- **TASK OBJECTIVE**
Every line of the entries below that mentions "intervalIntegrable" is to be copied out.

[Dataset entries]
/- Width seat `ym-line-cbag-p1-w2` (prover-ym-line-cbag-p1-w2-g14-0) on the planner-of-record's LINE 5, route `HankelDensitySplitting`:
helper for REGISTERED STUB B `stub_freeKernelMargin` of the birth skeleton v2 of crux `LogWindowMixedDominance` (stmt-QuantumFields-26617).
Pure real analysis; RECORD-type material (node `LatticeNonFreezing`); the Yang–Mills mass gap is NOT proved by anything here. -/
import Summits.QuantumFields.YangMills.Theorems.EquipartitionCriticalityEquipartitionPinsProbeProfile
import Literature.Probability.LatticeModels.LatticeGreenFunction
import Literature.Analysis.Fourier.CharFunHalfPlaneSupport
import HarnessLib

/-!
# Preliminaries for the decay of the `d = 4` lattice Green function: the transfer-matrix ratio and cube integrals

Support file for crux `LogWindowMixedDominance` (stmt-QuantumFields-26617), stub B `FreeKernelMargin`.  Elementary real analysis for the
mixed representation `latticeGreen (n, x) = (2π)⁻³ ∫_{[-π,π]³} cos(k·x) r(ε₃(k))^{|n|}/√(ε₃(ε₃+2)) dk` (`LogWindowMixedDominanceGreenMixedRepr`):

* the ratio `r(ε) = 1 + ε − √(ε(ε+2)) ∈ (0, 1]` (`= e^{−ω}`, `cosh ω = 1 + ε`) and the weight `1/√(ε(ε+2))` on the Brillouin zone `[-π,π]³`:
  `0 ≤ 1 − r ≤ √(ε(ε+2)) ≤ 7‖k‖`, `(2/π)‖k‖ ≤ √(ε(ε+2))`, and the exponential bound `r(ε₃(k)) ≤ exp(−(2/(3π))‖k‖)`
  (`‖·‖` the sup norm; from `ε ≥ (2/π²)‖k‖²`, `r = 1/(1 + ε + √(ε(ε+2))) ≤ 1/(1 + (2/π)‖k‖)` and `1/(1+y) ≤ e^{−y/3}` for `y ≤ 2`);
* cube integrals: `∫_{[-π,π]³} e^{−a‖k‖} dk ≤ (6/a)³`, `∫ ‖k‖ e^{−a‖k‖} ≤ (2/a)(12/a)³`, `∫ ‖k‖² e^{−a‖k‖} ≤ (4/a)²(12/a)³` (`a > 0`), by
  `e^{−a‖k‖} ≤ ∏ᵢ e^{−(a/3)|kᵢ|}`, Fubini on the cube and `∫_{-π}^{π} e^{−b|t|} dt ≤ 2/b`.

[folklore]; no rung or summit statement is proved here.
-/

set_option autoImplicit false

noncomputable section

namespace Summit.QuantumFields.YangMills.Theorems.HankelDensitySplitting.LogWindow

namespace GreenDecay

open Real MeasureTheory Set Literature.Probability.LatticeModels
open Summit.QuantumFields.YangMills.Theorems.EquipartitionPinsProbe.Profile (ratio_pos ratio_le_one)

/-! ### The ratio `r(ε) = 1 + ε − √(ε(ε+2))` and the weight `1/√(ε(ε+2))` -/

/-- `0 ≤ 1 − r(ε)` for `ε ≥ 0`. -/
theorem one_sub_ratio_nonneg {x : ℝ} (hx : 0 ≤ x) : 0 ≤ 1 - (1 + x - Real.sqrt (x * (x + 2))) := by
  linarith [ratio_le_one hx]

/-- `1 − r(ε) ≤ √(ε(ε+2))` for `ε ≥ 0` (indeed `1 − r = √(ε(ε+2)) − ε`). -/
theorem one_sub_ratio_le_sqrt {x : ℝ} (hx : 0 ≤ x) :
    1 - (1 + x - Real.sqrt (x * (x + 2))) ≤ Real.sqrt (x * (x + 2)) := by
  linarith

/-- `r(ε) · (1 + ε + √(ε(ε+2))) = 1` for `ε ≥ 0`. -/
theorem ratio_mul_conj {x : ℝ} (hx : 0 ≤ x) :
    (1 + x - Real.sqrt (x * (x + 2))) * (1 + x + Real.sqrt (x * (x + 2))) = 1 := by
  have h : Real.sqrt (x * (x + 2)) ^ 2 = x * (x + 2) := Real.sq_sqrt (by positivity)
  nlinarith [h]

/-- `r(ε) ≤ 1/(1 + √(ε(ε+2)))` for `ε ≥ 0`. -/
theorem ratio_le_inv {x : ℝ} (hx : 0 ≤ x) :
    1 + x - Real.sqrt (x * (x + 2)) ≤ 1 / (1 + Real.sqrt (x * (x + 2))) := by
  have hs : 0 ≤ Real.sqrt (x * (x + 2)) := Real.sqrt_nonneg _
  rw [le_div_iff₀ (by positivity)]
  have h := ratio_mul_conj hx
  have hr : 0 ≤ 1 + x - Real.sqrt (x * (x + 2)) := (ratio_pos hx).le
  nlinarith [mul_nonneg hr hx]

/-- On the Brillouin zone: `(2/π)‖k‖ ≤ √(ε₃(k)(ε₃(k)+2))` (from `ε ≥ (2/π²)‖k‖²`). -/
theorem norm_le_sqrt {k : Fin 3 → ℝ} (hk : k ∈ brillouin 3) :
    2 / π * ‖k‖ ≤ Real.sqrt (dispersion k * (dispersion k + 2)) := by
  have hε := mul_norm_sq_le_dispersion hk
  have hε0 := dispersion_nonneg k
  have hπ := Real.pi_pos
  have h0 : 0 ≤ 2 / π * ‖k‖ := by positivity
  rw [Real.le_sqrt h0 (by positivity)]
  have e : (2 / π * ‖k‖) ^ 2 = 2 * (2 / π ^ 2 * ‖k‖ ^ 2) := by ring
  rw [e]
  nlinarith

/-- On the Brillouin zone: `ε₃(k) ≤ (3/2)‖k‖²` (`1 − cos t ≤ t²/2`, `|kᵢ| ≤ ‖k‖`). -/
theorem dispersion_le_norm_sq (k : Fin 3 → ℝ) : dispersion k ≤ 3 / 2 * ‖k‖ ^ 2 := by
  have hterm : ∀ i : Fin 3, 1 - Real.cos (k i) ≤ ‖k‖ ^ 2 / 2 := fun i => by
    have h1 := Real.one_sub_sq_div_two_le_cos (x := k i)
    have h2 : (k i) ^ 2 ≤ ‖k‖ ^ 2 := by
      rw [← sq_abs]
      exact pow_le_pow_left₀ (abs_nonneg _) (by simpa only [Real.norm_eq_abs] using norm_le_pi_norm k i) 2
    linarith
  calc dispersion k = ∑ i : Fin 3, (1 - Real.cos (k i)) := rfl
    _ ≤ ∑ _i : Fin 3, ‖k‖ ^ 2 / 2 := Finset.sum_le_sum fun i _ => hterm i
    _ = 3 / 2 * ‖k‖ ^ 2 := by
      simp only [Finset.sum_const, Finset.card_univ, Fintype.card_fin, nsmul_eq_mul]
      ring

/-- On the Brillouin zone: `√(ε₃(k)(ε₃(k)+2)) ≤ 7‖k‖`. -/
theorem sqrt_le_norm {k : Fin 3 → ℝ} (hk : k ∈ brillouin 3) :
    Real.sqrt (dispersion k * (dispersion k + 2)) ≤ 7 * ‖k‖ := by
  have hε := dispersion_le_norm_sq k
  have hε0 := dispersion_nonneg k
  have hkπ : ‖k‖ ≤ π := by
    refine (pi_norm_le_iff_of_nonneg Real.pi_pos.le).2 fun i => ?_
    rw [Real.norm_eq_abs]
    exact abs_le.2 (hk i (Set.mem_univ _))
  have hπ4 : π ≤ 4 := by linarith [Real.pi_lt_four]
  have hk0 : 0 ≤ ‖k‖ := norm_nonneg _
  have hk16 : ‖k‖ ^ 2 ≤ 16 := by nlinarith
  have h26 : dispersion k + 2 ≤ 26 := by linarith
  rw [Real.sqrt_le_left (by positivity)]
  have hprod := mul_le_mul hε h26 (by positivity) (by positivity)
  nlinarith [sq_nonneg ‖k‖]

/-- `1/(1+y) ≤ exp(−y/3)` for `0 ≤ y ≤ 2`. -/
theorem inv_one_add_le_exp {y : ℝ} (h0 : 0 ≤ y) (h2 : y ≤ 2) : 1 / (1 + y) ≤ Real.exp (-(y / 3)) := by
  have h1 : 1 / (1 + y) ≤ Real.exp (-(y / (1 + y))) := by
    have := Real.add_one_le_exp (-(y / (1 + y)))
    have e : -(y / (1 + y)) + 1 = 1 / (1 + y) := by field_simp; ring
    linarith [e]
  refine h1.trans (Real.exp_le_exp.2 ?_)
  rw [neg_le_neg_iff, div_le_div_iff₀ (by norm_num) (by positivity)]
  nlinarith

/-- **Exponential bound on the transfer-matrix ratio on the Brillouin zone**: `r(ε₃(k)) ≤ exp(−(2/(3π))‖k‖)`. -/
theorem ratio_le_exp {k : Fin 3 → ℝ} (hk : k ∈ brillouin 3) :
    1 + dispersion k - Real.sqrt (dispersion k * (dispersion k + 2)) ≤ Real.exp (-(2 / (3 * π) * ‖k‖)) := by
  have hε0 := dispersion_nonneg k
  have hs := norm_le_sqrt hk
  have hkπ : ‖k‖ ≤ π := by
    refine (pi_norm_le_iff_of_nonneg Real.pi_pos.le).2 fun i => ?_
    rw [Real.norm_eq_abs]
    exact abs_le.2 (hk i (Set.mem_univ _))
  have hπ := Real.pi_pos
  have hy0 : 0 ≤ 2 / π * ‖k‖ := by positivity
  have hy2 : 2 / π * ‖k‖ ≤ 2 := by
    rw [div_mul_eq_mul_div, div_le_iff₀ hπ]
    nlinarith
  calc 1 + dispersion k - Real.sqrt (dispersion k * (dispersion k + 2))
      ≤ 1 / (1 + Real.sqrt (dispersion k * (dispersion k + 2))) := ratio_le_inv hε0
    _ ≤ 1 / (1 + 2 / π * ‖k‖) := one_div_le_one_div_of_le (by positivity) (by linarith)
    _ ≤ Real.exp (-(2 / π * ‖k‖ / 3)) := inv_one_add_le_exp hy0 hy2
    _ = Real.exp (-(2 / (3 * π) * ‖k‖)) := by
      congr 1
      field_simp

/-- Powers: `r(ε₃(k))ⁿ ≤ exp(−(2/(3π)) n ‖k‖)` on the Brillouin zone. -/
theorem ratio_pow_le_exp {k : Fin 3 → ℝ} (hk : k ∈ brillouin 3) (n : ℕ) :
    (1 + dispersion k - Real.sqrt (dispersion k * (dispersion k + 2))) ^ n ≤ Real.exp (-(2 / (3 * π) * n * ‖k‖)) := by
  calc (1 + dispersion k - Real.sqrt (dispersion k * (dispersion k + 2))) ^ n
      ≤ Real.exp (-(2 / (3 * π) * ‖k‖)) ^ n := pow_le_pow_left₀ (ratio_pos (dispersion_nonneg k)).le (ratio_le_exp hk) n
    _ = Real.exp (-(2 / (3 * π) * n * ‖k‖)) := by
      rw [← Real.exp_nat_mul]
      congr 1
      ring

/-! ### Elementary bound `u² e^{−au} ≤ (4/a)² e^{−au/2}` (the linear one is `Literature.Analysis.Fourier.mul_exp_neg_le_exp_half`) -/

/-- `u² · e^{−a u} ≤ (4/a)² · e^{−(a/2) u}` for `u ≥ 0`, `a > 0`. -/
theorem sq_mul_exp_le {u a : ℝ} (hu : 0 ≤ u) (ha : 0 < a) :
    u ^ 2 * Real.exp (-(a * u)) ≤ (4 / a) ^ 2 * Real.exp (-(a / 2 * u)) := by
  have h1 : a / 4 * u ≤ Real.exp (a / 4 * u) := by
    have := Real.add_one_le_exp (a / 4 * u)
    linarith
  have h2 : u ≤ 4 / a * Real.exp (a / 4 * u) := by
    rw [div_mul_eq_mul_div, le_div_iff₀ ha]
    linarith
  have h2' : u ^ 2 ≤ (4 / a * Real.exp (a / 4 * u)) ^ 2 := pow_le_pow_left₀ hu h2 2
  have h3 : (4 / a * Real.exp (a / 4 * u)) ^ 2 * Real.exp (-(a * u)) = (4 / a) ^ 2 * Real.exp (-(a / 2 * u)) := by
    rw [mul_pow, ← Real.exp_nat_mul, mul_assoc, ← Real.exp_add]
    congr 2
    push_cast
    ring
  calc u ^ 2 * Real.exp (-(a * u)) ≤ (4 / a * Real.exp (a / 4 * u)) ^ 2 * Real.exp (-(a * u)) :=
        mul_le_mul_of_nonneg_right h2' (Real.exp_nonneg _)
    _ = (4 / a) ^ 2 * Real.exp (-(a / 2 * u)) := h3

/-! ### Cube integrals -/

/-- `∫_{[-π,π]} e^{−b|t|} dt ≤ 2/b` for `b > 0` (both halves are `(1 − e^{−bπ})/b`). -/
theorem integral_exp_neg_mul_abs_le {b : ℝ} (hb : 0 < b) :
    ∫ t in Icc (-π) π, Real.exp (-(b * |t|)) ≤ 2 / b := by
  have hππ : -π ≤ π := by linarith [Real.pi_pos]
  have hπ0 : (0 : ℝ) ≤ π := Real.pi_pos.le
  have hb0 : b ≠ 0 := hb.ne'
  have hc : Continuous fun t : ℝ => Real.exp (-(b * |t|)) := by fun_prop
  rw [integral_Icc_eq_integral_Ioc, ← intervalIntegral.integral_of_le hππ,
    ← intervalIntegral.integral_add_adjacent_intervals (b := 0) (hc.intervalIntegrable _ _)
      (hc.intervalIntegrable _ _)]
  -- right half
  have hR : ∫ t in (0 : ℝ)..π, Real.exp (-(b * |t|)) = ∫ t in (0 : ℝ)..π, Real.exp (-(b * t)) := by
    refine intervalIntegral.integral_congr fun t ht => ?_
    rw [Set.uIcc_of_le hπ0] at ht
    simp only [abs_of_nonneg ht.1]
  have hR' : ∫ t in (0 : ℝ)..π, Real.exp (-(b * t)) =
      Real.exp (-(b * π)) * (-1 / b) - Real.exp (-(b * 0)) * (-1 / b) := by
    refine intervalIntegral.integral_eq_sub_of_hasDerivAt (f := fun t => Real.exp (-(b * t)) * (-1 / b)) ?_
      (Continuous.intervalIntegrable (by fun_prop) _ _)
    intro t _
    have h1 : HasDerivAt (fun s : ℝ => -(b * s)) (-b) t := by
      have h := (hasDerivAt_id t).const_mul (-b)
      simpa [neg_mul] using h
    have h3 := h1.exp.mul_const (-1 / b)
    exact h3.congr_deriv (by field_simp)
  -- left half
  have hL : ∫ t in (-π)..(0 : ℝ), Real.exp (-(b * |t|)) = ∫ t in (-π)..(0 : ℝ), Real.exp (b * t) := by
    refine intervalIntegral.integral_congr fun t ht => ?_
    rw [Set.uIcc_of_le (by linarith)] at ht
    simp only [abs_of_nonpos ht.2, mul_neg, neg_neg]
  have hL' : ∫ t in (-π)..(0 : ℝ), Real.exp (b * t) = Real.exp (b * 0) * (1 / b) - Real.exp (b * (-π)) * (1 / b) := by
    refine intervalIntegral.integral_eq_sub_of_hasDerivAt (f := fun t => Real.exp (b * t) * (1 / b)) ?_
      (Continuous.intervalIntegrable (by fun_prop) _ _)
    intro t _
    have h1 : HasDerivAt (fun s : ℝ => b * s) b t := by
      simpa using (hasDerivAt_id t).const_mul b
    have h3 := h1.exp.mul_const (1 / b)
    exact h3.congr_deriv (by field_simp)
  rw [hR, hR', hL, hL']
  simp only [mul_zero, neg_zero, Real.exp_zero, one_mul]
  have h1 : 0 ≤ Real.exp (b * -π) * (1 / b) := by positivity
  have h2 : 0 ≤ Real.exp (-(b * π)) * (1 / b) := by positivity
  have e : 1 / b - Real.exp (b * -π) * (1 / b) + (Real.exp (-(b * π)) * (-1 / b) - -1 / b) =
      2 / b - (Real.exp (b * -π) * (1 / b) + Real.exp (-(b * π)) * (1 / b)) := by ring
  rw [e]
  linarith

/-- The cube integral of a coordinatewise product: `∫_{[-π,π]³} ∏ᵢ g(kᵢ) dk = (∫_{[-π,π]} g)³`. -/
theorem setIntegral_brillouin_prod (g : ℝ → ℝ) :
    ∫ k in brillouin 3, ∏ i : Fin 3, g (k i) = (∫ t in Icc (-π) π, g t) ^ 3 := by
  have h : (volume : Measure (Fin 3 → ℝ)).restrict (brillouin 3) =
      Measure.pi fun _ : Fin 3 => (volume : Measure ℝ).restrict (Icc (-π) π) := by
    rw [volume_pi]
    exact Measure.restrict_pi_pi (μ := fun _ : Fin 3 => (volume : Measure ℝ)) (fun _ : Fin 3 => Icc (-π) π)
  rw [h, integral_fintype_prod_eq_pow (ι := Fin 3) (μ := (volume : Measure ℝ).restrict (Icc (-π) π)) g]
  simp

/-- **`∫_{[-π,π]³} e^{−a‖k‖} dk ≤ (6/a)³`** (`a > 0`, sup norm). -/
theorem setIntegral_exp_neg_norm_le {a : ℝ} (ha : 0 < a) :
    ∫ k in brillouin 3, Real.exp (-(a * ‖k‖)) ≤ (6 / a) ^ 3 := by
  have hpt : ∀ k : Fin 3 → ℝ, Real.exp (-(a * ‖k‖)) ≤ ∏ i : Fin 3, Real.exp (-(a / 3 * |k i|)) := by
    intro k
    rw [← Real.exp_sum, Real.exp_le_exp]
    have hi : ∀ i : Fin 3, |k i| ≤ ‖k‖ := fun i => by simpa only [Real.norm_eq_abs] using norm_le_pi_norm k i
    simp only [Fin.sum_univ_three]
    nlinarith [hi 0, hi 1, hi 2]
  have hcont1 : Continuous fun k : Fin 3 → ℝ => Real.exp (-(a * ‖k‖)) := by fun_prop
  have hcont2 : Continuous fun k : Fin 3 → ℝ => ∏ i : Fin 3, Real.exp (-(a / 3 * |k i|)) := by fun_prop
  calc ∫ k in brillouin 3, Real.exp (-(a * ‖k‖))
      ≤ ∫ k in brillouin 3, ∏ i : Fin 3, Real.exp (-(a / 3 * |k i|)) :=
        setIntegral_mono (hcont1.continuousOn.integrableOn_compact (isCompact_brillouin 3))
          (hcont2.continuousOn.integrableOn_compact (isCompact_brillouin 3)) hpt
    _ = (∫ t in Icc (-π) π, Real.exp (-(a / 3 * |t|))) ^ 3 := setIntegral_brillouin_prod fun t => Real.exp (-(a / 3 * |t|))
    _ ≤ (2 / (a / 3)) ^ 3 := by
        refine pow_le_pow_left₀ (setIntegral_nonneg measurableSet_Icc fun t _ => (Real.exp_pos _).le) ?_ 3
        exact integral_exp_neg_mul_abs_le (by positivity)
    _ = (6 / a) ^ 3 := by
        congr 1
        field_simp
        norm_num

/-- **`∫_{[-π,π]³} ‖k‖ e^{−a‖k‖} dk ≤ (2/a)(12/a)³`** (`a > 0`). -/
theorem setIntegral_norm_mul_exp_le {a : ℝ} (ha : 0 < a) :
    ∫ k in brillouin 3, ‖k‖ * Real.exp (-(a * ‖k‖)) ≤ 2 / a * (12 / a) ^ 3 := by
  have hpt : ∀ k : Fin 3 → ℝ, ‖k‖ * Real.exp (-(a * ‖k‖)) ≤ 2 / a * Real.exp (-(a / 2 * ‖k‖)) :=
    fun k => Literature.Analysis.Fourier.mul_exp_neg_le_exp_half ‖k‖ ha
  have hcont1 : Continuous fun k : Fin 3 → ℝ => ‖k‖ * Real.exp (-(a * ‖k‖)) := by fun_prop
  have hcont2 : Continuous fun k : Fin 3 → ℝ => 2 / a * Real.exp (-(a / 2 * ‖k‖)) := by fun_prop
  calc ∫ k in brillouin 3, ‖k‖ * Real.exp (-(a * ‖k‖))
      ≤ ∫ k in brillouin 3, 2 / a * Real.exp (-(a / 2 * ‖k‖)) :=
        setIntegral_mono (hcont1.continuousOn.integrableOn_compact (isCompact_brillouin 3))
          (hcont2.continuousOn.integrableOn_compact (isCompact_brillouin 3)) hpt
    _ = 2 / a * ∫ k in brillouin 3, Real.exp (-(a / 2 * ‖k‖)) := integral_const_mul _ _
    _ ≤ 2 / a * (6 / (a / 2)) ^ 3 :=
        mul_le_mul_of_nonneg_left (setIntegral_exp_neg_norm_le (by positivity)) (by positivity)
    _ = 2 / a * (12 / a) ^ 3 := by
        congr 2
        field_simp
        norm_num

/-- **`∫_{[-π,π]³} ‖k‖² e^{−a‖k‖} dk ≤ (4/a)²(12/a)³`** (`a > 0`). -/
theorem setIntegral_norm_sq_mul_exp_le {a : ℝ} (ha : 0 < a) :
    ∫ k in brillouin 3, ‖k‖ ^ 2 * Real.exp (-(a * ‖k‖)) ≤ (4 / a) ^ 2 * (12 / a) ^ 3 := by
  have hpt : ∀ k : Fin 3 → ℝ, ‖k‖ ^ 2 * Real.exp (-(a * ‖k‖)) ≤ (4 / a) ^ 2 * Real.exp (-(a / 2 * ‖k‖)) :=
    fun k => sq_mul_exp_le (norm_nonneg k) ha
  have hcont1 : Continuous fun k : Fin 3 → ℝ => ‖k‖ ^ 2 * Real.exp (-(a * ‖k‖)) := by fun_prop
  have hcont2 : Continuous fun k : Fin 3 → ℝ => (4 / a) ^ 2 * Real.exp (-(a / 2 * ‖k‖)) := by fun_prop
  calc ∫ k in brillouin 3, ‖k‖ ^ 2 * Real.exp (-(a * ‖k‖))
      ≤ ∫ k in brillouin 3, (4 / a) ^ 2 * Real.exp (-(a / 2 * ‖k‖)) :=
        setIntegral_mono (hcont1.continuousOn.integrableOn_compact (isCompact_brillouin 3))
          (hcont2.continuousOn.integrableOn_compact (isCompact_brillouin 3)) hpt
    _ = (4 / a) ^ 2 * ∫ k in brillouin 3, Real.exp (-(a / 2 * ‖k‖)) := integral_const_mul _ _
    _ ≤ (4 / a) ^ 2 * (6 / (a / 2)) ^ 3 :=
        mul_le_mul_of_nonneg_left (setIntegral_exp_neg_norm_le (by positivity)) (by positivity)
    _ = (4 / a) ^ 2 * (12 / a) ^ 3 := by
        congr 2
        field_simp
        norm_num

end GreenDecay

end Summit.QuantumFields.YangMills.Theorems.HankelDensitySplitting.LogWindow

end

- **RESULT OF THIS EXERCISE**
    ← intervalIntegral.integral_add_adjacent_intervals (b := 0) (hc.intervalIntegrable _ _)
      (hc.intervalIntegrable _ _)]
      (Continuous.intervalIntegrable (by fun_prop) _ _)
      (Continuous.intervalIntegrable (by fun_prop) _ _)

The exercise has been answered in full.